[Saved data entries]
┏━━

/-- **`(Q⁴ₘ)` holds at `m = 92`**: every Hodge sextuple over `ℤ/92` is `ξ₁ − ξ₂` with `ξ₁, ξ₂ ∈ M'ₘ` (stably generated by pairs, Hodge
`4`-sets and semi-decomposable sextuples). Kernel certificate of the cell's entry `92 ∈ Q4_true_P4_false` (P4-TABLE §(Q⁴ₘ)).
[cite: Shioda1979HodgeFermat, §4 condition (Qⁿₘ), p. 183] -/
theorem conditionQ_ninetyTwo_four : ConditionQ 92 4 :=
  haveI : Fact (1 < 92) := ⟨by norm_num⟩
  conditionQ_four_of_normalized 92
    ([([1, 24, 47, 50, 70], [[2, 22, 45, 48, 68, 91]], [[1, 22, 70, 91], [24, 45, 47, 68], [2, 48, 50, 84]])] : List (List ℕ × List (List ℕ) × List (List ℕ)))
    [(1, 10), (11, 8), (19, 8), (27, 11), (38, 54)]
    (by
      intro b h0 hN
      rcases Nat.lt_or_ge b 11 with h0 | h0
      · exact ⟨(1, 10), by simp, by omega, by omega⟩
      rcases Nat.lt_or_ge b 19 with h1 | h1
      · exact ⟨(11, 8), by simp, by omega, by omega⟩
      rcases Nat.lt_or_ge b 27 with h2 | h2
      · exact ⟨(19, 8), by simp, by omega, by omega⟩
      rcases Nat.lt_or_ge b 38 with h3 | h3
      · exact ⟨(27, 11), by simp, by omega, by omega⟩
      exact ⟨(38, 54), by simp, by omega, by omega⟩)
    (by
      intro p hp
      simp only [List.mem_cons, List.not_mem_nil, or_false] at hp
      rcases hp with rfl | rfl | rfl | rfl | rfl
      · exact checkQU_92_1
      · exact checkQU_92_11
      · exact checkQU_92_19
      · exact checkQU_92_27
      · exact checkQU_92_38)
    [(1, 3), (4, 2), (6, 2), (8, 2), (10, 2), (12, 4), (16, 4), (20, 6), (26, 66)]
    (by
      intro a h0 hN
      rcases Nat.lt_or_ge a 4 with h0 | h0
      · exact ⟨(1, 3), by simp, by omega, by omega⟩
      rcases Nat.lt_or_ge a 6 with h1 | h1
      · exact ⟨(4, 2), by simp, by omega, by omega⟩
      rcases Nat.lt_or_ge a 8 with h2 | h2
      · exact ⟨(6, 2), by simp, by omega, by omega⟩
      rcases Nat.lt_or_ge a 10 with h3 | h3
      · exact ⟨(8, 2), by simp, by omega, by omega⟩
      rcases Nat.lt_or_ge a 12 with h4 | h4
      · exact ⟨(10, 2), by simp, by omega, by omega⟩
      rcases Nat.lt_or_ge a 16 with h5 | h5
      · exact ⟨(12, 4), by simp, by omega, by omega⟩
      rcases Nat.lt_or_ge a 20 with h6 | h6
      · exact ⟨(16, 4), by simp, by omega, by omega⟩
      rcases Nat.lt_or_ge a 26 with h7 | h7
      · exact ⟨(20, 6), by simp, by omega, by omega⟩
      exact ⟨(26, 66), by simp, by omega, by omega⟩)
    (by
      intro p hp
      simp only [List.mem_cons, List.not_mem_nil, or_false] at hp
      rcases hp with rfl | rfl | rfl | rfl | rfl | rfl | rfl | rfl | rfl
      · exact checkQN_92_1
      · exact checkQN_92_4
      · exact checkQN_92_6
      · exact checkQN_92_8
      · exact checkQN_92_10
      · exact checkQN_92_12
      · exact checkQN_92_16
      · exact checkQN_92_20
      · exact checkQN_92_26)

/-- **Shioda's Claim at `m = 92`**: every family of multisets over `ℤ/92` closed under the inductive structure of Fermat varieties
(pairs, surface classes, semi / star / hash) and under Lemma 3's cancellation contains every non-empty Hodge multiset with at most `6`
elements — the arithmetic form of "`(Q⁴ₘ)` ⇒ the Hodge conjecture for `X⁴ₘ`" at `m = 92` (geometric inputs = the hypotheses, as printed).
[cite: Shioda1979HodgeFermat, §4 Claim, Lemmas 2–3, p. 183] -/
theorem forall_of_closed_cancellative_ninetyTwo {C : Multiset (ZMod 92) → Prop} (hC : IsShiodaClosed C) (hL : IsCancellative C) :
    ∀ s : Multiset (ZMod 92), s ≠ 0 → IsHodgeMultiset s → card s ≤ 6 → C s :=
  forall_of_conditionQ hC hL conditionQ_ninetyTwo_four

/-! ### The negative side at `m = 92`: `(P⁴ₘ)` fails on `s = (1, 24, 47, 50, 70, 84)` -/

/-- `s` is a Hodge sextuple over `ℤ/92` (a Hodge character of the Fermat fourfold of degree `92`). [cite: Shioda1979PJA, §1 eqs. (2)–(3)] -/
theorem isHodgeMultiset_fail_ninetyTwo : IsHodgeMultiset ({1, 24, 47, 50, 70, 84} : Multiset (ZMod 92)) :=
  isHodgeMultiset_of_hodgeUB (N := 92) (by decide +kernel)

/-- Every proper non-empty sub-multiset of `s` has non-zero sum: `s` contains no pair `{a, −a}`, no Hodge sub-multiset, no zero-sum
triple. [cite: Shioda1979PJA, §1 Definition (i), (iii)] -/
theorem sum_ne_zero_of_mem_powerset_fail_ninetyTwo :
    ∀ t ∈ Multiset.powerset ({1, 24, 47, 50, 70, 84} : Multiset (ZMod 92)), t ≠ 0 → ({1, 24, 47, 50, 70, 84} : Multiset (ZMod 92)) - t ≠ 0 → t.sum ≠ 0 := by
  decide +kernel

/-- `s` is **not decomposable** (a summand would be a proper non-empty zero-sum sub-multiset). [cite: Shioda1979PJA, §1 Definition (i)] -/
theorem not_isDecomposable_fail_ninetyTwo : ¬ IsDecomposable ({1, 24, 47, 50, 70, 84} : Multiset (ZMod 92)) := by
  rintro ⟨t, u, ht0, hu0, ht, -, heq⟩
  have htle : t ≤ ({1, 24, 47, 50, 70, 84} : Multiset (ZMod 92)) := heq ▸ Multiset.le_add_right t u
  have hu : ({1, 24, 47, 50, 70, 84} : Multiset (ZMod 92)) - t = u := by rw [heq, add_tsub_cancel_left]
  exact sum_ne_zero_of_mem_powerset_fail_ninetyTwo t (Multiset.mem_powerset.2 htle) ht0 (hu ▸ hu0) ht.1.2

/-- `s` is **not semi-decomposable** (no zero-sum triple). [cite: Shioda1979PJA, §1 Definition (iii)] -/
theorem not_isSemiDecomposable_fail_ninetyTwo : ¬ IsSemiDecomposable ({1, 24, 47, 50, 70, 84} : Multiset (ZMod 92)) := by
  rintro ⟨t, u, ht3, hu3, hts, -, heq⟩
  have htle : t ≤ ({1, 24, 47, 50, 70, 84} : Multiset (ZMod 92)) := heq ▸ Multiset.le_add_right t u
  have hu : ({1, 24, 47, 50, 70, 84} : Multiset (ZMod 92)) - t = u := by rw [heq, add_tsub_cancel_left]
  have ht0 : t ≠ 0 := by rintro rfl; simp at ht3
  have hu0 : u ≠ 0 := by rintro rfl; simp at hu3
  exact sum_ne_zero_of_mem_powerset_fail_ninetyTwo t (Multiset.mem_powerset.2 htle) ht0 (hu ▸ hu0) hts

┗━━

From the entries above, give again exactly the lines running from the line with "rcases Nat.lt_or_ge a 8 with h2 | h2" to the line with "exact ⟨(26, 66), by"; include both of those lines.

      rcases Nat.lt_or_ge a 8 with h2 | h2
      · exact ⟨(6, 2), by simp, by omega, by omega⟩
      rcases Nat.lt_or_ge a 10 with h3 | h3
      · exact ⟨(8, 2), by simp, by omega, by omega⟩
      rcases Nat.lt_or_ge a 12 with h4 | h4
      · exact ⟨(10, 2), by simp, by omega, by omega⟩
      rcases Nat.lt_or_ge a 16 with h5 | h5
      · exact ⟨(12, 4), by simp, by omega, by omega⟩
      rcases Nat.lt_or_ge a 20 with h6 | h6
      · exact ⟨(16, 4), by simp, by omega, by omega⟩
      rcases Nat.lt_or_ge a 26 with h7 | h7
      · exact ⟨(20, 6), by simp, by omega, by omega⟩
      exact ⟨(26, 66), by simp, by omega, by omega⟩)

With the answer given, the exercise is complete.